Thursday, October 27, 2011

New Detention Report by @LIRSorg Reconciles Immigration Enforcement with Humanitarian Concerns « Detention Watch Network: Monitoring & Challenging Immigration Detention, Immigration Enforcement & Deportation

New Detention Report by @LIRSorg Reconciles Immigration Enforcement with Humanitarian Concerns « Detention Watch Network: Monitoring & Challenging Immigration Detention, Immigration Enforcement & Deportation

OCTOBER 27, 2011

via Leslie Velez, Director for Access to Justice, at Lutheran Immigration and Refugee Service

New report explores how the federal government can enforce smarter, spend less, and preserve dignity

BALTIMORE, October 27, 2011 – On any given day, 33,400 immigrants, including 1,400 asylum-seekers, are held in a network of more than 250 immigration detention centers across the United States with little or no judicial review or access to a lawyer. Incarceration has become the default means of immigration enforcement and represents a widespread violation of human rights on American soil. Locking up migrants now costs U.S. taxpayers $1.9 billion a year and is expected to increase in 2012.

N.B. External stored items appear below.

import Literature.IUT.HodgeArakelov.ThetaSettingDeltaCharacteristicAtModelTateDischarge
import Literature.IUT.HodgeTheaters.ProfiniteCompletionRestrictOpen
import Literature.AnabelianGeometry.SemiGraphs.TemperedCompletionExistence
import Literature.AnabelianGeometry.SemiGraphs.TemperedCompletionOpenSubgroups
import HarnessLib

/-!
# «(ii-b)-IDENT»: the geometric part `Δ_E` of THE completion package of `Π^tp_{X̲̲}` at the stage-2 [EtTh] Tate model IS
# (as a topological group) an open subgroup of `F̂₂` — hence (H1) at the model ⟸ {`Ker (tatePairHom) ≠ ⊥`} ALONE

S. Mochizuki, *Semi-graphs of anabelioids*, Publ. RIMS **42** (2006) [SemiAnbd], §6 p. 69 ("`Π_{X_K} := (Π^temp_{X_K})^∧`; `Δ_X :=
(Δ^temp_X)^∧`", THE profinite completion; p. 73 "profinite completion, or, EQUIVALENTLY, closure in `Π_{X_K}`")
[cite: MochizukiSemiAnbd2006, §6 p.69]; [EtTh] §1 p. 12 ("`Δ_X` … a profinite free group on 2 generators")
[cite: MochizukiEtTh2009, §1 p.12]; [IUTchII] §1 Ex. 1.8 (i) (kurims p. 35) [claim: Mochizuki2012, status: disputed].

Cell `abc-iut`, seat abc-iut-w4-d044 (gen 7), row W1 «MCHAR-VIA-PROJECTIVITY (ii-b)», re-slice «(ii-b)-IDENT» (abc-iut-L6-lead §F
01:42:03Z; basename approved).  PROOF-ONLY, 0 defs / instances / named facts.  ROUTE (no new `Δ`-level completion theorem):
UNIQUENESS OF PROFINITE COMPLETIONS AT THE `Π`-LEVEL — both `ι := S.completionMap : Π^{(S)} → Π_E` (abc-iut-w5-d233's named package)
and the restriction of the model's `toHat : Π^tp_X → Π_X = F̂₂ ⋊ G_{ℚ_p}` to the open finite-index `Π^{(S)} = C.Huu`, with target the
closure `Ĥ` of its image (a profinite completion by abc-iut-L5-t11's `ProfiniteCompletionRestrict.isProfiniteCompletion_restrict'`), are
profinite completions of `Π^{(S)}`; abc-iut-L2-d1's `IsProfiniteCompletion.nonempty_continuousMulEquiv` gives `e : Π_E ≃ₜ* Ĥ` over
`Π^{(S)}`; the `G_{ℚ_p}`-component of `e` agrees with `aug_E` on the dense image, hence everywhere; so `e` carries
`Δ_E = Ker aug_E` onto `Ĥ ∩ (F̂₂ ⋊ 1)`, i.e. onto the OPEN subgroup `U := inl⁻¹(Ĥ)` of `F̂₂` (`Ĥ` is open:
`IsProfiniteCompletion.isOpen_topologicalClosure_map`).

WHAT IS SHOWN (`D := modelχq p i j`, ANY `X̲̲`-choice `C`, `S := ThetaSetting.ofDoubleUnderline C μ …`,
`E := S.completionPackage D.K D.galoisIdentification`):
* `SettingModel.exists_geom_completionPackage_equiv_isOpen` — **`∃ U ≤ F̂₂` open, `Nonempty (Δ_E ≃ₜ* U)`**;
* `SettingModel.deltaX_characteristic_ofDoubleUnderline_modelχq_of_ker_ne_bot'` /
  **`SettingModel.deltaX_characteristic_setting_modelχq_of_ker_ne_bot'`** — (H1) «every automorphism of topological groups of
  `Π^{(S)}` carries `Δ^{(S)}` onto itself» at `S` / at `EtaleLevels.setting C … mods f hf` (the `hΔX` binder of p477403) modulo
  EXACTLY **`hI0 : Ker (tatePairHom p i j) ≠ ⊥`** («the Tate character pair is not injective on `G_{ℚ_p}`», classical) — the
  identification binder `eΔ` of file B (p485127/p485565) DISCHARGED here.

HONEST FRAMING: `modelχq` is a SEMI-SYNTHETIC model (binder-discharge / joint-satisfiability evidence for OUR typed interface); classical
topological group theory over the tree's `IsProfiniteCompletion` API; nothing here bears on [IUTchIII] Cor. 3.12 or takes a side;
typed ≠ proved elsewhere; instantiated ≠ endorsed; nothing asserts abc proved or refuted.
-/

noncomputable section

namespace Literature.AnabelianGeometry.EtaleTheta.SettingModel

open Literature.AnabelianGeometry.AbsoluteAnabelian
open Literature.AnabelianGeometry.SemiGraphs
open Literature.IUT.HodgeTheaters (profiniteCompletion)
open Literature.IUT.HodgeArakelov

variable (p : ℕ) [Fact p.Prime] (i j : ℤ) (hj : Even j)

section Model

variable {ED : (ThetaSetting.modelχq p i j hj).EtaleThetaData} {l : ℕ} (C : ED.DoubleUnderline l) {N : ℕ+}
  (μ : (ThetaSetting.modelχq p i j hj).CyclotomeMod l N) (hC : (ThetaSetting.modelχq p i j hj).Compat)
  (hS : (ThetaSetting.modelχq p i j hj).Sec2Hyps) (hl : l.Prime) (hp2 : p ≠ 2) (hpl : p ≠ l)
  (hζ : ∃ ζ : (ThetaSetting.modelχq p i j hj).K, IsPrimitiveRoot ζ (4 * l))
  {η : (C.thetaEnvData μ hC hS).PiYdd → MuN p N} (hη : η ∈ (C.thetaEnvData μ hC hS).thetaCocycles)

/-- **«(ii-b)-IDENT»: `Δ_E ≃ₜ* U` for an OPEN subgroup `U ≤ F̂₂`**, where `E` is THE completion package of the [IUTchII] §1 setting
`S = ofDoubleUnderline C μ …` of the stage-2 model and `U := inl⁻¹(Ĥ)`, `Ĥ :=` the closure of `toHat(C.Huu)` in `Π_X = F̂₂ ⋊ G_{ℚ_p}`
(uniqueness of profinite completions at the `Π`-level; see the module docstring). [cite: MochizukiSemiAnbd2006, §6 p.69] -/
theorem exists_geom_completionPackage_equiv_isOpen :
    ∃ (U : Subgroup (profiniteCompletion (FreeGroup (Fin 2)))) (_ : IsOpen (U : Set (profiniteCompletion (FreeGroup (Fin 2))))),
      Nonempty (((ThetaSetting.ofDoubleUnderline C μ hC hS hl hp2 hpl hζ hη).completionPackage (ThetaSetting.modelχq p i j hj).K
        (ThetaSetting.modelχq p i j hj).toTemperedCurve.galoisIdentification).geom ≃ₜ* U) := by
  classical
  haveI : IsGalois ℚ_[p] (AlgebraicClosure ℚ_[p]) := {}
  haveI : T2Space (GQp p) := krullTopology_t2
  -- notation
  set S := ThetaSetting.ofDoubleUnderline C μ hC hS hl hp2 hpl hζ hη with hSdef
  set eK := (ThetaSetting.modelχq p i j hj).toTemperedCurve.galoisIdentification with heKdef
  set E := S.completionPackage (ThetaSetting.modelχq p i j hj).K eK with hEdef
  -- `C.Huu ≤ Π^tp_X` is open of finite index `l²`
  haveI hfi : C.Huu.FiniteIndex :=
    Subgroup.finiteIndex_iff.2 (by rw [C.index_Huu]; exact pow_ne_zero _ C.l_ne_zero)
  have hX : IsProfiniteCompletion (toHatχq p i j) := isProfiniteCompletion_toHatχq p i j
  -- `Ĥ` := the closure of `toHat(C.Huu)` in `Π_X`, open
  set H : Subgroup (PiHtχq p i j) := (C.Huu.map (toHatχq p i j).toMonoidHom).topologicalClosure with hHdef
  have hHopen : IsOpen (H : Set (PiHtχq p i j)) :=
    IsProfiniteCompletion.isOpen_topologicalClosure_map hX C.Huu C.isOpen_Huu
  -- `ιH : C.Huu → Ĥ`, a profinite completion of `Π^{(S)} = C.Huu`
  let ιH : S.PiX →ₜ* H :=
    { toFun := fun x => ⟨toHatχq p i j (Subtype.val x), Subgroup.le_topologicalClosure _ ⟨_, x.2, rfl⟩⟩
      map_one' := Subtype.ext (by
        change toHatχq p i j (1 : PiTpχq p i j) = 1
        exact map_one _)
      map_mul' := fun a b => Subtype.ext (by
        change toHatχq p i j ((Subtype.val a : PiTpχq p i j) * Subtype.val b) = _
        exact map_mul _ _ _)
      continuous_toFun := ((toHatχq p i j).continuous.comp continuous_subtype_val).subtype_mk _ }
  have hιH_apply : ∀ x : S.PiX, ((ιH x : H) : PiHtχq p i j) = toHatχq p i j (Subtype.val x) := fun _ => rfl
  have hιH : IsProfiniteCompletion ιH :=
    Literature.IUT.HodgeTheaters.ProfiniteCompletionRestrict.isProfiniteCompletion_restrict' hX C.Huu C.isOpen_Huu ιH
      fun _ => rfl
  -- uniqueness: `e : Π_E ≃ₜ* Ĥ` over `Π^{(S)}`
  obtain ⟨e, he⟩ := IsProfiniteCompletion.nonempty_continuousMulEquiv S.isProfiniteCompletion_completionMap hιH
  -- the `G_{ℚ_p}`-component of `e` is `aug_E` (read in `G_{ℚ_p}`): agree on the dense image of `Π^{(S)}`
  have hright : ∀ z : S.completionArith,
      ((e z : H) : PiHtχq p i j).right = ((eK.symm (E.aug z) : (ThetaSetting.modelχq p i j hj).GK) : GQp p) := by
    have h1 : Continuous fun z : S.completionArith => ((e z : H) : PiHtχq p i j).right :=
      (Semidirect.continuous_right (isInducing_leftRightHatχq p i j)).comp (continuous_subtype_val.comp e.continuous)
    have h2 : Continuous fun z : S.completionArith =>
        ((eK.symm (E.aug z) : (ThetaSetting.modelχq p i j hj).GK) : GQp p) :=
      continuous_subtype_val.comp (eK.symm.continuous.comp E.aug.continuous)
    have heq := S.isProfiniteCompletion_completionMap.denseRange.equalizer h1 h2 (by
      funext g
      change ((e (S.completionMap g) : H) : PiHtχq p i j).right =
        ((eK.symm (E.aug (S.completionMap g)) : (ThetaSetting.modelχq p i j hj).GK) : GQp p)
      have h3 : eK.symm (E.aug (S.completionMap g)) = S.aug g := eK.injective (by
        rw [ContinuousMulEquiv.apply_symm_apply]
        exact S.completionAug_completionMap _ eK g)
      rw [he g, hιH_apply, toHatχq_right, h3]
      rfl)
    exact fun z => congrFun heq z
  -- on `Δ_E = Ker aug_E` the `G_{ℚ_p}`-component of `e` is trivial
  have hright1 : ∀ z : S.completionArith, z ∈ E.geom → ((e z : H) : PiHtχq p i j).right = 1 := by
    intro z hz
    rw [hright z, (FundamentalExtension.mem_geom E).mp hz, map_one]
    rfl
  have hinl : ∀ z : S.completionArith, z ∈ E.geom →
      SemidirectProduct.inl ((e z : H) : PiHtχq p i j).left = ((e z : H) : PiHtχq p i j) := by
    intro z hz
    conv_rhs => rw [← SemidirectProduct.inl_left_mul_inr_right ((e z : H) : PiHtχq p i j)]
    rw [hright1 z hz, map_one, mul_one]
  -- the open subgroup `U := inl⁻¹(Ĥ)` of `F̂₂`
  let U : Subgroup (profiniteCompletion (FreeGroup (Fin 2))) :=
    H.comap (SemidirectProduct.inl : F₂hatT →* PiHtχq p i j)
  have hU : IsOpen (U : Set (profiniteCompletion (FreeGroup (Fin 2)))) :=
    hHopen.preimage (Semidirect.continuous_inl (isInducing_leftRightHatχq p i j))
  refine ⟨U, hU, ⟨?_⟩⟩
  -- membership of the two candidate maps
  have hto : ∀ z : E.geom, ((e (z : S.completionArith) : H) : PiHtχq p i j).left ∈ U := by
    intro z
    change SemidirectProduct.inl _ ∈ H
    rw [hinl _ z.2]
    exact (e (z : S.completionArith)).2
  have haug1 : ∀ u : U, E.aug (e.symm ⟨SemidirectProduct.inl (u : F₂hatT), u.2⟩) = 1 := by
    intro u
    have h := hright (e.symm ⟨SemidirectProduct.inl (u : F₂hatT), u.2⟩)
    rw [ContinuousMulEquiv.apply_symm_apply] at h
    change (SemidirectProduct.inl (u : F₂hatT) : PiHtχq p i j).right = _ at h
    rw [SemidirectProduct.right_inl] at h
    have h' : eK.symm (E.aug (e.symm ⟨SemidirectProduct.inl (u : F₂hatT), u.2⟩)) = 1 :=
      Subtype.ext h.symm
    rw [← eK.apply_symm_apply (E.aug _), h', map_one]
  have hinv : ∀ u : U, e.symm ⟨SemidirectProduct.inl (u : F₂hatT), u.2⟩ ∈ E.geom :=
    fun u => (FundamentalExtension.mem_geom E).mpr (haug1 u)
  exact
    { toFun := fun z => ⟨((e (z : S.completionArith) : H) : PiHtχq p i j).left, hto z⟩
      invFun := fun u => ⟨e.symm ⟨SemidirectProduct.inl (u : F₂hatT), u.2⟩, hinv u⟩
      left_inv := fun z => by
        apply Subtype.ext
        change e.symm ⟨SemidirectProduct.inl ((e (z : S.completionArith) : H) : PiHtχq p i j).left, _⟩ = (z : S.completionArith)
        have : (⟨SemidirectProduct.inl ((e (z : S.completionArith) : H) : PiHtχq p i j).left, hto z⟩ : H) =
            e (z : S.completionArith) := Subtype.ext (hinl _ z.2)
        rw [this, ContinuousMulEquiv.symm_apply_apply]
      right_inv := fun u => by
        apply Subtype.ext
        change ((e (e.symm ⟨SemidirectProduct.inl (u : F₂hatT), u.2⟩) : H) : PiHtχq p i j).left = (u : F₂hatT)
        rw [ContinuousMulEquiv.apply_symm_apply]
        rfl
      map_mul' := fun a b => by
        apply Subtype.ext
        change ((e ((a : S.completionArith) * b) : H) : PiHtχq p i j).left =
          ((e (a : S.completionArith) : H) : PiHtχq p i j).left * ((e (b : S.completionArith) : H) : PiHtχq p i j).left
        rw [map_mul, Subgroup.coe_mul, SemidirectProduct.mul_left, hright1 _ a.2, map_one, MulAut.one_apply]
      continuous_toFun := by
        apply Continuous.subtype_mk
        exact (Semidirect.continuous_left (isInducing_leftRightHatχq p i j)).comp
          (continuous_subtype_val.comp (e.continuous.comp continuous_subtype_val))
      continuous_invFun := by
        apply Continuous.subtype_mk
        exact e.symm.continuous.comp
          (((Semidirect.continuous_inl (isInducing_leftRightHatχq p i j)).comp continuous_subtype_val).subtype_mk _) }

/-- **(H1) AT THE STAGE-2 MODEL modulo `hI0 : Ker (tatePairHom) ≠ ⊥` ALONE** (file B's `eΔ` binder discharged by the identification
above): for every `X̲̲`-choice `C` over `modelχq p i j` and `S := ofDoubleUnderline C μ …`, every automorphism of topological groups
of `Π^{(S)}` carries `Δ^{(S)}` onto itself. [claim: Mochizuki2012, status: disputed] (IUTchII §1 Ex 1.8 (i), kurims p.35)
[cite: MochizukiAbsTopI2012, Thm 2.6 (v) p.22] -/
theorem deltaX_characteristic_ofDoubleUnderline_modelχq_of_ker_ne_bot' (hI0 : (tatePairHom p i j).ker ≠ ⊥) :
    ∀ φ : (ThetaSetting.ofDoubleUnderline C μ hC hS hl hp2 hpl hζ hη).PiX ≃ₜ*
        (ThetaSetting.ofDoubleUnderline C μ hC hS hl hp2 hpl hζ hη).PiX,
      (ThetaSetting.ofDoubleUnderline C μ hC hS hl hp2 hpl hζ hη).DeltaX.map φ.toMulEquiv.toMonoidHom =
        (ThetaSetting.ofDoubleUnderline C μ hC hS hl hp2 hpl hζ hη).DeltaX := by
  obtain ⟨U, hU, ⟨eΔ⟩⟩ := exists_geom_completionPackage_equiv_isOpen p i j hj C μ hC hS hl hp2 hpl hζ hη
  exact deltaX_characteristic_ofDoubleUnderline_modelχq_of_ker_ne_bot p i j hj C μ hC hS hl hp2 hpl hζ hη hI0 U hU eΔ

/-- **The `hΔX` binder of the Cor. 1.12 (ii)(iii) instance of record p477403 modulo `hI0` ALONE**: (H1) at
`EtaleLevels.setting C hC hS hl hp2 hpl hζ mods f hf` over `modelχq p i j` from «`Ker (tatePairHom p i j) ≠ ⊥`».  K-L6: the custody
input (H1)/MChar at the Tate model is now «⟸ {hI0}», one classical local-field statement.
[claim: Mochizuki2012, status: disputed] (IUTchII §1 Ex 1.8 (i), kurims p.35) [cite: MochizukiAbsTopI2012, Thm 2.6 (v) p.22] -/
theorem deltaX_characteristic_setting_modelχq_of_ker_ne_bot' (mods : ∀ M : ℕ+, (ThetaSetting.modelχq p i j hj).CyclotomeMod l M)
    (f : _) (hf : f ∈ C.rootCocycles hC) (hI0 : (tatePairHom p i j).ker ≠ ⊥) :
    ∀ φ : (EtaleLevels.setting C hC hS hl hp2 hpl hζ mods f hf).PiX ≃ₜ* (EtaleLevels.setting C hC hS hl hp2 hpl hζ mods f hf).PiX,
      (EtaleLevels.setting C hC hS hl hp2 hpl hζ mods f hf).DeltaX.map φ.toMulEquiv.toMonoidHom =
        (EtaleLevels.setting C hC hS hl hp2 hpl hζ mods f hf).DeltaX :=
  deltaX_characteristic_ofDoubleUnderline_modelχq_of_ker_ne_bot' p i j hj C (mods 1) hC hS hl hp2 hpl hζ
    (EtaleLevels.eta0_mem C hC hS mods f hf 1) hI0

end Model

end Literature.AnabelianGeometry.EtaleTheta.SettingModel

end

With intractable gridlock in Washington, comprehensive immigration reform has become a distant dream. Meanwhile the Obama administration has increased enforcement efforts claiming it must enforce the ‘law of the land’. In response to this deadlock Lutheran Immigration and Refugee Service (LIRS) releases Unlocking Liberty, a report that explores key policy reforms that can relieve the suffering of hundreds of thousands of immigrants who are unnecessarily detained every year.

“Immigration authorities have been presented with the false choice between immigration enforcement and the humane treatment of migrants,” said LIRS President and CEO Linda Hartke. “There are proven and effective alternatives to detention available that allow us to uphold two of our greatest traditions as a country: the fair treatment of vulnerable people and respect for the rule of law.”

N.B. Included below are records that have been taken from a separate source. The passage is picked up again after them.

import Mathlib
import Summits.Ventures.PercRepro2.SwOutCrossGenIter

/-!
# The product of two dropped components at one junction: definitions (blind cell PercRepro2,
night-4 g24, 2026-08-28; proofs/NIGHT4-G24.md §11)

A fibre `F₁ : FibreIter` (a component, or a product already built, with its injection `theta`)
and a second component `F₂ : FibreDataBit` (with `psi` on its non-core points and `theta` on all
its non-red-leaking points).  The PRODUCT cube: points `(s, w₁, w₂)`, atoms `AtomG (A₁ ⊕ A₂) ι`,
the leak of either component, the red atoms of both (when some u-arm is red), the type
`(s, label₁, label₂)` with the product order.  `FibreIter.prod` is the product as a `FibreIter`
(with `theta = theta₁ × theta₂`), so that products iterate; the inequality of the product from
that of `F₁` is `SwOutCrossGenProdThm`.
-/

namespace Summit.Ventures.PercRepro2

namespace CrossArm

section Defs

variable {W₁ A₁ L₁ W₂ A₂ L₂ : Type*} {ι : Type*}

/-- A point of the product cube. -/
abbrev PtP (W₁ W₂ ι : Type*) := Config ι × W₁ × W₂

/-- The atoms of the product cube. -/
abbrev AtomPr (A₁ A₂ ι : Type*) := AtomG (A₁ ⊕ A₂) ι

/-- The types of the product cube. -/
abbrev TypP (L₁ L₂ ι : Type*) := Config ι × L₁ × L₂

/-- The atoms of the first cube as atoms of the product. -/
def liftA₁ : AtomG A₁ ι → AtomPr A₁ A₂ ι
  | Sum.inl j => Sum.inl j
  | Sum.inr (Sum.inl u) => Sum.inr (Sum.inl u)
  | Sum.inr (Sum.inr a) => Sum.inr (Sum.inr (Sum.inl a))

/-- An atom of the second component as an atom of the product. -/
def atomA₂ (a : A₂) : AtomPr A₁ A₂ ι := Sum.inr (Sum.inr (Sum.inr a))

/-- `liftA₁` is injective. -/
lemma liftA₁_injective : Function.Injective (liftA₁ : AtomG A₁ ι → AtomPr A₁ A₂ ι) := by
  rintro (j | (u | a)) (j' | (u' | a')) h <;> simp [liftA₁] at h <;> simp [h]

/-- A lifted atom is in the lifted image iff the atom is in the set. -/
lemma liftA₁_mem_image_iff (S : Set (AtomG A₁ ι)) (b : AtomG A₁ ι) :
    (liftA₁ b : AtomPr A₁ A₂ ι) ∈ liftA₁ '' S ↔ b ∈ S :=
  Function.Injective.mem_set_image liftA₁_injective

/-- An atom of the second component is not a lifted atom. -/
lemma atomA₂_notMem_lift (S : Set (AtomG A₁ ι)) (a : A₂) :
    (atomA₂ a : AtomPr A₁ A₂ ι) ∉ liftA₁ '' S := by
  rintro ⟨(j | (u | b)), -, h⟩ <;> simp [liftA₁, atomA₂] at h

variable (F₁ : FibreIter W₁ A₁ L₁) (F₂ : FibreDataBit W₂ A₂ L₂)

/-- The leak of a product point. -/
def LeakP (x : PtP W₁ W₂ ι) : Prop :=
  LeakI F₁ (x.1, x.2.1) ∨ (redUG x.1 ∧ F₂.leakR x.2.2 = true) ∨
    (blueUG x.1 ∧ F₂.leakR (F₂.flip x.2.2) = true)

/-- The red atoms of a product point. -/
def ERP (x : PtP W₁ W₂ ι) : Set (AtomPr A₁ A₂ ι) :=
  liftA₁ '' ERI F₁ (x.1, x.2.1) ∪ {b | ∃ a, b = atomA₂ a ∧ redUG x.1 ∧ F₂.red x.2.2 a = true}

/-- The total flip. -/
def flipP (x : PtP W₁ W₂ ι) : PtP W₁ W₂ ι := (flipAll x.1, F₁.flip x.2.1, F₂.flip x.2.2)

/-- The blue atoms: the red atoms of the flip. -/
def EBP (x : PtP W₁ W₂ ι) : Set (AtomPr A₁ A₂ ι) := ERP F₁ F₂ (flipP F₁ F₂ x)

/-- The type of a product point. -/
def typP (x : PtP W₁ W₂ ι) : TypP L₁ L₂ ι := (x.1, F₁.label x.2.1, F₂.label x.2.2)

/-- `t'` is at least as good a type as `t`. -/
def BetterP (t' t : TypP L₁ L₂ ι) : Prop :=
  (∀ j, t.1 j = false → t'.1 j = false) ∧ F₁.BetterL t'.2.1 t.2.1 ∧ F₂.BetterL t'.2.2 t.2.2

/-- An up-set of product types. -/
def IsUpP (𝒯 : Set (TypP L₁ L₂ ι)) : Prop := ∀ t ∈ 𝒯, ∀ t', BetterP F₁ F₂ t' t → t' ∈ 𝒯

/-- The frozen blue set at a fibre point `c` of the second component: the first cube's blue atoms
and the red atoms of `c` when some u-arm is blue. -/
def EBpreP (c : W₂) (x : PtP W₁ W₂ ι) : Set (AtomPr A₁ A₂ ι) :=
  liftA₁ '' EBI F₁ (x.1, x.2.1) ∪ {b | ∃ a, b = atomA₂ a ∧ blueUG x.1 ∧ F₂.red c a = true}

/-- The sliced up-set of types at a label of the second component. -/
def sliceTP (𝒯 : Set (TypP L₁ L₂ ι)) (l : L₂) : Set (TypG L₁ ι) := {t | (t.1, t.2, l) ∈ 𝒯}

/-- The sliced up-set of atom sets at a fibre point `c` of the second component. -/
def sliceEP (𝓔 : Set (Set (AtomPr A₁ A₂ ι))) (c : W₂) : Set (Set (AtomG A₁ ι)) :=
  {S | liftA₁ '' S ∪ {b | ∃ a, b = atomA₂ a ∧ uAtomG ∈ S ∧ F₂.red c a = true} ∈ 𝓔}

variable [Fintype ι] [DecidableEq ι] [Fintype W₁] [DecidableEq W₁] [Fintype W₂] [DecidableEq W₂]

open scoped Classical in
/-- The non-leaking product points whose type lies in `𝒯`. -/
noncomputable def QP (𝒯 : Set (TypP L₁ L₂ ι)) : Finset (PtP W₁ W₂ ι) :=
  Finset.univ.filter fun x => ¬ LeakP F₁ F₂ x ∧ typP F₁ F₂ x ∈ 𝒯

end Defs

section Prod

variable {W₁ A₁ L₁ W₂ A₂ L₂ : Type*} (F₁ : FibreIter W₁ A₁ L₁) (F₂ : FibreDataBit W₂ A₂ L₂)

/-- **The product of a fibre and a component as a fibre.** -/
def FibreIter.prod : FibreIter (W₁ × W₂) (A₁ ⊕ A₂) (L₁ × L₂) where
  flip := fun x => (F₁.flip x.1, F₂.flip x.2)
  flip_flip := fun x => by simp [F₁.flip_flip, F₂.flip_flip]
  red := fun x a => match a with
    | Sum.inl a => F₁.red x.1 a
    | Sum.inr a => F₂.red x.2 a
  leakR := fun x => F₁.leakR x.1 || F₂.leakR x.2
  label := fun x => (F₁.label x.1, F₂.label x.2)
  BetterL := fun l' l => F₁.BetterL l'.1 l.1 ∧ F₂.BetterL l'.2 l.2
  betterL_refl := fun l => ⟨F₁.betterL_refl _, F₂.betterL_refl _⟩
  theta := fun x => (F₁.theta x.1, F₂.theta x.2)
  theta_ok := fun x hx => by
    obtain ⟨w₁, w₂⟩ := x
    simp only [Bool.or_eq_false_iff] at hx
    obtain ⟨h1, h2, h3⟩ := F₁.theta_ok w₁ hx.1
    obtain ⟨h1', h2', h3'⟩ := F₂.theta_ok w₂ hx.2
    refine ⟨by simp [h1, h1'], ⟨h2, h2'⟩, fun a ha => ?_⟩
    cases a with
    | inl a => exact h3 a ha
    | inr a => exact h3' a ha
  theta_inj := fun x x' hx hx' h => by
    obtain ⟨w₁, w₂⟩ := x
    obtain ⟨w₁', w₂'⟩ := x'
    simp only [Bool.or_eq_false_iff] at hx hx'
    simp only [Prod.mk.injEq] at h
    exact Prod.ext (F₁.theta_inj _ _ hx.1 hx'.1 h.1) (F₂.theta_inj _ _ hx.2 hx'.2 h.2)

end Prod

end CrossArm

end Summit.Ventures.PercRepro2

Community-based alternatives have proven to be more cost-efficient and humane than detention. Since the 1980’s, projects operated by non-profit organizations in the United States and abroad have provided tailored supervision, case management, and legal and social services to participants resulting in high appearance rates in immigration court at a far lower cost to the government than traditional detention.

While alternatives to detention save the government up to $100 a day per immigrant, they also lower the human cost of prolonged and indefinite detention experienced by those whose lives are unnecessarily put on hold while the courts deal with the tremendous backlog of immigration cases.

“There is a fundamental difference between prudence and excessive precaution,” said Leslie E. Velez, Director for Access to Justice at LIRS. “And that difference is felt in the lives interrupted, the families separated, and the unnecessary psychological harm done to those who have experienced significant trauma.”

The report points to an individualized risk assessment tool as the first critical step in reforming immigration enforcement. Pivotal to determining the necessary level of supervision is a process by which every individual is screened to assess the likelihood of absconding or any imminent security threat. This in turn allows for a presumption of release to be established under which the government must prove a need to detain someone. Current mandatory detention policies fail to discriminate between immigrants who are a flight or security risk and those for whom detention is unnecessary or inappropriate.

“We need to look at migrants as individuals,” said Velez. “Once we can shift from a one-size-fits-all approach to an individualized case-by-case determination of who should be detained, we will quickly see how often detention is disproportionate to our needs and harmful to the lives of migrants.”

The full report, along with additional media, expert interviews, and resources, is available atwww.lirs.org/dignity.

About Lutheran Immigration and Refugee Service

LIRS welcomes refugees and migrants on behalf of the Evangelical Lutheran Church in America, the Lutheran Church—Missouri Synod and the Latvian Evangelical Lutheran Church in America. LIRS is nationally recognized for its leadership advocating with and on behalf of refugees, asylum seekers, unaccompanied children, immigrants in detention, families fractured by migration and other vulnerable populations, and for providing services to migrants through over 60 grassroots legal and social service partners across the United States.